Saturday, October 29, 2005

Im the shit and I eat it too....

Weds. night I did a show at a room in Essex Co. NJ. It was my kind of room. It was a bunch of good hard working middle class rowdy rude New Jerseyains. I had gotten the gig from a strong recommendation from a fellow comedian who has played the room before. I love NJ rooms I did my first paid gig at Porkeys in Byram and worked my favorite NJ room for J&J comedy at the Woodbridge Sheraton...on Sat nights. There is an ease to these rooms for me. First off it is a paying audience that knows its not in NY...they aren't expecting to see Jerry Seinfeld or Jim Norton....depending on their tastes. They are open to the funny.

The show has a wild format...2 brand new comics go on right after the MC.. In a portion they call Digging for gold. These are raw and freshly hatched kids. One comic really showed the crowd a decent set...he opened with a call back to the MC's biggest joke and they loved him for it. It showed he could think on his feet and be funny . The second comic is a kid you have to love for his heart and determination alone. He struggled a bit but I think he can if he sticks with this find his voice and potential. Then there was a 10 minute break and the show began. During the break the two seasoned comics were to give our thoughts to the 2 newbies one at a time. That I was considered by the fact that I was a feature for the night a seasoned comic was unreal to me. I gave the fist comic some advice about finding stage time and asked him how long he had been at this. I repeated all the good advice I was given at the start. The second comic I did the same and also told him that he needed to be more personal in his material. He was hitting on some topics that are tread worn and I think he needed to impart a bit more of his own point of view into his set. Everything I said I also needed to hear myself. The fundamentals of this thing we do are pretty basic. Stage time, Stage time and more Stage time. Keeping it more personal helps you to develop your own voice and saves you the time of rewriting constantly a new set when your mostly topical. I was truly impressed at the spark in both their eyes. Those early days are so nerve wracking. A kind word goes a long way.

Then the break was over an it was my turn to take the stage. I was feeling off the entire day. My thoughts had been jangled and I cried for no reason during a commercial on TV that afternoon. It wasn't a Hallmark ad either. It was a diaper add Luvs. My daughter is in her freshman year at NYU and even though I see her once a week at least I miss her terribly. Uh Ho Hormones....what's the date.....I got big time PMS. So I get on stage and I'm holding a soda and a cigarette. I make an off the cuff remark about how nice it is to smoke indoors. I mention that I quit for 17 years and now that I'm back it has become an outdoor activity.... (like soccer) F. U. Mayor Blumberg. I have them. I do my standard opener and get an applause break. Oh shit I have them. I still feel off. This is where the 100's of shows and mic's pay off the set was on my hard drive of my brain. I try to stay tight and keep it slow and smooth. I do my 20 and I have KILLED. I'm thinking shit this was my "C" game. You should see me when I'm on my "A" game. The rest of the show was a blur. The headliner had a fantastic set and the booker and producers both were really happy and told me I would be booked again ASAP.....and I got paid. Lovely and it was only a half an hour away from my home. I love NJ.
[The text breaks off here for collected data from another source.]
import Mathlib.RingTheory.SimpleModule.Isotypic
import Mathlib.LinearAlgebra.FiniteDimensional.Basic
import HarnessLib

/-!
# Crux `H413` — F1b road, brick R2♯ (1∕2): a module whose cyclic submodules are FINITELY COGENERATED by a simple `S` is
# semisimple `S`-ISOTYPIC (pure ring theory; the algebra behind «cogeneration ⇒ isotypy»)

Floor-0 programme P3 «U3-mult», seat F0P3-p04 (g4); crux item stmt-HodgeConjecture-24833 (`HCCMUnconditional.H413`), line of record
`Cruxes/H413/Lines/F0_U3LettersRung1.lean` (open stub `stub_F1b_cm`); census of the in-house road for letter F1b
`F0/P3/A-p02/CENSUS-F1b-inhouse-road.A-p02g18.md`, step R2 («the `M`-ISOTYPY of `V_P|_{(𝔥,K)}` is letter F1a + … NEW S»).
GENERIC RING THEORY — no automorphic object occurs; the `(𝔤, K)` sequel is `F0P3ArchModuleIsotypic`.
HC_CM is proved only modulo the printed citations until rung 0 closes.

THE POINT.  Letter F1a ★ `DiscreteAutomorphicRep.ArchIsotypy` hands the archimedean module of a discrete automorphic `P` in
COGENERATION currency (every non-zero vector is detected by a map to a fixed irreducible admissible `M`); step R2 of the F1b road
(★ `CommutingAlgebrasSimpleModuleSplit`, F0P3-p01 (g4)) consumes Bourbaki's ISOTYPIC currency (Mathlib `isotypicComponent`,
`IsIsotypicOfType`) and an OCCURRENCE `j : M → V`, `j ≠ 0`.  A module cogenerated by a simple `S` embeds in a PRODUCT `S^I` and need not
be semisimple; what makes the bridge work is a finiteness: finitely many maps suffice on each cyclic submodule.

* §1 (any ring `R`, `S` simple): if every cyclic submodule `R ∙ m` of `X` is FINITELY cogenerated by `S` (`∃ Φ` finite with
  `⋂_{ψ ∈ Φ} ker ψ ⊓ R ∙ m = 0`), then `R ∙ m ↪ S^Φ`, so `X` is a sum of copies of `S`: `isotypicComponent R X S = ⊤`
  (`isotypicComponent_eq_top_of_finitely_cogenerated`), hence `X` is semisimple (`isSemisimpleModule_of_finitely_cogenerated`) and
  `S`-isotypic (`isIsotypicOfType_of_finitely_cogenerated`).
* §2 (`R` an algebra over a field `k`): finite cogeneration of `R ∙ m` follows from plain cogeneration (`∀ x ≠ 0, ∃ φ, φ x ≠ 0`) as soon
  as the values `φ m`, `φ ∈ Hom_R(X, S)`, lie in a finite-dimensional `k`-subspace of `S` (`exists_finset_of_cogenerated`): maps `ψᵢ`
  with `(ψᵢ m)` spanning the values control every `φ` on all of `R ∙ m`.  (In the `(𝔤, K)` sequel the finite-dimensional subspace
  is the `span(K·m)`-part of an ADMISSIBLE `M`.)

Sources: N. Bourbaki, *Algèbre* VIII (2012), §4 n°1–2 (modules isotypiques; a submodule of a sum of copies of a simple `S` is a sum of
copies of `S`) [BourbakiAlgebreVIII2012]; D. Bump, *Automorphic Forms and Representations* (1997), §3.4 [Bump1997].

No definition, no sorry, no named fact; `--supports stmt-HodgeConjecture-24833 --as helper`.
-/

set_option autoImplicit false
-- the mandated namespace repeats `HodgeConjecture.HodgeConjecture`, as in every `Theorems/*.lean` of this sub-problem
set_option linter.dupNamespace false

namespace Summit.HodgeConjecture.HodgeConjecture.Cruxes.H413.F0P3IsotypicOfCogenerated

/-! ## §1 Pure algebra: finitely cogenerated cyclic submodules ⇒ isotypic of type `S` -/

section Algebra

variable {R : Type*} [Ring R] {X : Type*} [AddCommGroup X] [Module R X] {S : Type*} [AddCommGroup S] [Module R S]

/-- **A finite power `S^ι` of a simple module is `S`-isotypic**: `isotypicComponent R (ι → S) S = ⊤` (it is the sum of the
coordinate copies `range (single i) ≃ S`). [cite: BourbakiAlgebreVIII2012, VIII §4 n°1] -/
theorem isotypicComponent_pi_eq_top (ι : Type*) [Finite ι] [DecidableEq ι] [IsSimpleModule R S] :
    isotypicComponent R (ι → S) S = ⊤ := by
  rw [eq_top_iff, ← LinearMap.iSup_range_single R (fun _ : ι => S)]
  refine iSup_le fun i => le_sSup ⟨?_⟩
  have hinj : Function.Injective (LinearMap.single R (fun _ : ι => S) i) := fun a b h => by
    simpa using congr_fun h i
  exact (LinearEquiv.ofInjective (LinearMap.single R (fun _ : ι => S) i) hinj).symm

/-- A module admitting an INJECTIVE linear map into an `S`-isotypic semisimple module (`isotypicComponent = ⊤`) is itself
`S`-isotypic semisimple. [cite: BourbakiAlgebreVIII2012, VIII §4 n°1 Prop. 1] -/
theorem isotypicComponent_eq_top_of_injective {T : Type*} [AddCommGroup T] [Module R T] [IsSimpleModule R S]
    (f : X →ₗ[R] T) (hf : Function.Injective f) (hT : isotypicComponent R T S = ⊤) :
    isotypicComponent R X S = ⊤ := by
  haveI : IsSemisimpleModule R T := IsSemisimpleModule.congr (LinearEquiv.ofTop _ hT).symm
  haveI : IsSemisimpleModule R X := IsSemisimpleModule.congr (LinearEquiv.ofInjective f hf)
  exact isotypicComponent_eq_top_iff.mpr ((IsIsotypicOfType.of_isotypicComponent_eq_top hT).of_injective f hf)

/-- **Finitely cogenerated cyclic submodules ⇒ `S`-isotypic.**  If for every `m ∈ X` finitely many `R`-linear maps
`ψ ∈ Φ`, `ψ : X → S` (`S` simple), separate the points of the cyclic submodule `R ∙ m`, then `R ∙ m ↪ S^Φ` is a sum of copies of
`S`, hence so is `X = Σ_m R ∙ m`: `isotypicComponent R X S = ⊤`. [cite: BourbakiAlgebreVIII2012, VIII §4 n°1 Prop. 1–2] -/
theorem isotypicComponent_eq_top_of_finitely_cogenerated [IsSimpleModule R S]
    (h : ∀ m : X, ∃ Φ : Finset (X →ₗ[R] S), ∀ x ∈ R ∙ m, (∀ ψ ∈ Φ, ψ x = 0) → x = 0) :
    isotypicComponent R X S = ⊤ := by
  classical
  rw [eq_top_iff]
  intro m _
  obtain ⟨Φ, hΦ⟩ := h m
  -- the evaluation `R ∙ m → S^Φ`
  let Ψ : X →ₗ[R] (↥Φ → S) := LinearMap.pi fun ψ : ↥Φ => (ψ.1 : X →ₗ[R] S)
  let Ψm : (R ∙ m) →ₗ[R] (↥Φ → S) := Ψ ∘ₗ (R ∙ m).subtype
  have hΨm : Function.Injective Ψm := by
    rw [injective_iff_map_eq_zero]
    intro x hx
    have hx' : ∀ ψ ∈ Φ, ψ (x : X) = 0 := fun ψ hψ => by
      have := congr_fun hx ⟨ψ, hψ⟩
      simpa [Ψm, Ψ] using this
    exact Subtype.ext (hΦ x x.2 hx')
  have hcyc : isotypicComponent R (R ∙ m) S = ⊤ :=
    isotypicComponent_eq_top_of_injective Ψm hΨm (isotypicComponent_pi_eq_top (↥Φ))
  -- transport back to `X` along the inclusion `R ∙ m ≤ X`
  have hle : (R ∙ m) ≤ isotypicComponent R X S := by
    intro x hx
    have h1 : (⟨x, hx⟩ : R ∙ m) ∈ isotypicComponent R (R ∙ m) S := by rw [hcyc]; exact Submodule.mem_top
    have h2 := LinearMap.le_comap_isotypicComponent S (R ∙ m).subtype h1
    simpa using h2
  exact hle (Submodule.mem_span_singleton_self m)

/-- Corollary: under the same hypothesis `X` is a semisimple `R`-module. [cite: BourbakiAlgebreVIII2012, VIII §4 n°1 Prop. 2] -/
theorem isSemisimpleModule_of_finitely_cogenerated [IsSimpleModule R S]
    (h : ∀ m : X, ∃ Φ : Finset (X →ₗ[R] S), ∀ x ∈ R ∙ m, (∀ ψ ∈ Φ, ψ x = 0) → x = 0) :
    IsSemisimpleModule R X :=
  IsSemisimpleModule.congr (LinearEquiv.ofTop _ (isotypicComponent_eq_top_of_finitely_cogenerated h)).symm

/-- Corollary: under the same hypothesis `X` is isotypic of type `S`. [cite: BourbakiAlgebreVIII2012, VIII §4 n°1 Prop. 2] -/
theorem isIsotypicOfType_of_finitely_cogenerated [IsSimpleModule R S]
    (h : ∀ m : X, ∃ Φ : Finset (X →ₗ[R] S), ∀ x ∈ R ∙ m, (∀ ψ ∈ Φ, ψ x = 0) → x = 0) :
    IsIsotypicOfType R X S :=
  IsIsotypicOfType.of_isotypicComponent_eq_top (isotypicComponent_eq_top_of_finitely_cogenerated h)

end Algebra

/-! ## §2 Over a field: cogeneration + finite-dimensional values ⇒ finite cogeneration of cyclic submodules -/

section Field

variable {k : Type*} [Field k] {R : Type*} [Ring R] [Algebra k R]
  {X : Type*} [AddCommGroup X] [Module R X]
  {S : Type*} [AddCommGroup S] [Module k S] [Module R S] [IsScalarTower k R S]

/-- **Finite cogeneration from cogeneration and finite-dimensional values.**  Let `R` be a `k`-algebra, `X`, `S` modules.  If the
`R`-linear maps `X → S` separate the points of `X` and, for a given `m`, all values `φ m` lie in a finite-dimensional subspace
`E ≤ S`, then finitely many `ψ ∈ Φ` already separate the points of `R ∙ m`: choose `ψᵢ` with `(ψᵢ m)` spanning the values; every `φ`
agrees on `R ∙ m` with a `k`-combination of the `ψᵢ`. [cite: BourbakiAlgebreVIII2012, VIII §4 n°2] -/
theorem exists_finset_of_cogenerated (hcog : ∀ x : X, x ≠ 0 → ∃ φ : X →ₗ[R] S, φ x ≠ 0) (m : X)
    (E : Submodule k S) [FiniteDimensional k E] (hE : ∀ φ : X →ₗ[R] S, φ m ∈ E) :
    ∃ Φ : Finset (X →ₗ[R] S), ∀ x ∈ R ∙ m, (∀ ψ ∈ Φ, ψ x = 0) → x = 0 := by
  classical
  -- the `k`-linear evaluation at `m`
  let ev : (X →ₗ[R] S) →ₗ[k] S :=
    { toFun := fun φ => φ m
      map_add' := fun _ _ => rfl
      map_smul' := fun _ _ => rfl }
  have hrange : LinearMap.range ev ≤ E := by
    rintro _ ⟨φ, rfl⟩
    exact hE φ
  haveI : FiniteDimensional k (LinearMap.range ev) := Submodule.finiteDimensional_of_le hrange
  -- a finite spanning family of values, each realised by some `ψ`
  have hfg : (LinearMap.range ev).FG := (Submodule.fg_iff_finiteDimensional _).mpr inferInstance
  obtain ⟨T, hT⟩ := hfg
  have hTmem : ∀ t ∈ T, ∃ ψ : X →ₗ[R] S, ψ m = t := fun t ht => by
    have ht' : t ∈ LinearMap.range ev := by rw [← hT]; exact Submodule.subset_span ht
    obtain ⟨ψ, hψ⟩ := ht'
    exact ⟨ψ, hψ⟩
  choose! ψ hψ using hTmem
  refine ⟨T.image ψ, fun x hx hx0 => ?_⟩
  by_contra hxne
  obtain ⟨φ, hφ⟩ := hcog x hxne
  apply hφ
  obtain ⟨r, rfl⟩ := Submodule.mem_span_singleton.mp hx
  -- `φ m` is a `k`-combination of the `ψ t m`
  have hφm : φ m ∈ Submodule.span k (T : Set S) := by rw [hT]; exact ⟨φ, rfl⟩
  obtain ⟨c, hc⟩ := (Finsupp.mem_span_iff_linearCombination k (T : Set S) (φ m)).mp hφm
  -- evaluate on `r • m`
  have key : φ (r • m) = Finsupp.linearCombination k (fun t : (T : Set S) => ψ t (r • m)) c := by
    rw [map_smul, ← hc, Finsupp.linearCombination_apply, Finsupp.linearCombination_apply, Finsupp.smul_sum]
    refine Finset.sum_congr rfl fun t _ => ?_
    dsimp only
    rw [map_smul, hψ t t.2]
    exact smul_comm _ _ _
  rw [key, Finsupp.linearCombination_apply]
  refine Finset.sum_eq_zero fun t _ => ?_
  dsimp only
  rw [hx0 (ψ t) (Finset.mem_image_of_mem ψ t.2), smul_zero]

end Field

end Summit.HodgeConjecture.HodgeConjecture.Cruxes.H413.F0P3IsotypicOfCogenerated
The next night I was booked in the small room at NYCC. I didn't feel like making the long drive in but off I went. I went on just about 15 minutes after I got there. I followed my friend from Sal's Ryan Reese....and they loved him he had a very strong set from a very tied and worn out audience. I love seeing comics turn a room around...if only to prove that it can be done. I take to the stage and do almost the same set I did in NJ the night before .....shortened for NY stage time. I feel like I am on my "A" game. I deliver a decent set nothing more.....job done....no applause breaks I give myself a C. I feel shitty. Hey this isn't NJ the bar is higher. I worry that I will ever be good enough to turn a room around. Not yet it seems. I am no Ryan yet.

As much as I love NYCC I am not part of any inner circle and this night I know no one Ryan has left and so do I. I head for the village to see if anyone is hanging out. I go back to the womb to Sal's club. The feeling I get when I see Sal is like seeing family. He gives me a million dollar smile and we catch up. Paul Verdi is outside he comes over and he and I talk for a while. Sal has some great news and the three of us and Raymo too all go to a bar and celebrate. Paul is at this about 6 or 7 years I tell him about my last 2 shows. He suggests I don't over analyze what happens...just to concentrate on the next set and have a plan. We riff a few new jokes and Sal always has a great story.....Paul and I stop for a slice of pizza.....and we talk some more. I had been told by the pro headliner the night before that he liked my stuff and if I want more paid work I should really get more clean material. Who knew that a suburban mom could be such a gutter mouth but I am. I explain that my problem is I find the topics that I write that are clean are lame. I cant find my true voice in them. His answer is to keep writing and trying. Once again there are no short cuts. I get home at 4 am....I had a 9 am teeth cleaning and wake up to an hour of torture. I go home and sleep till 1pm. This leaves me 5 hours to get a days work in around my home and cook dinner.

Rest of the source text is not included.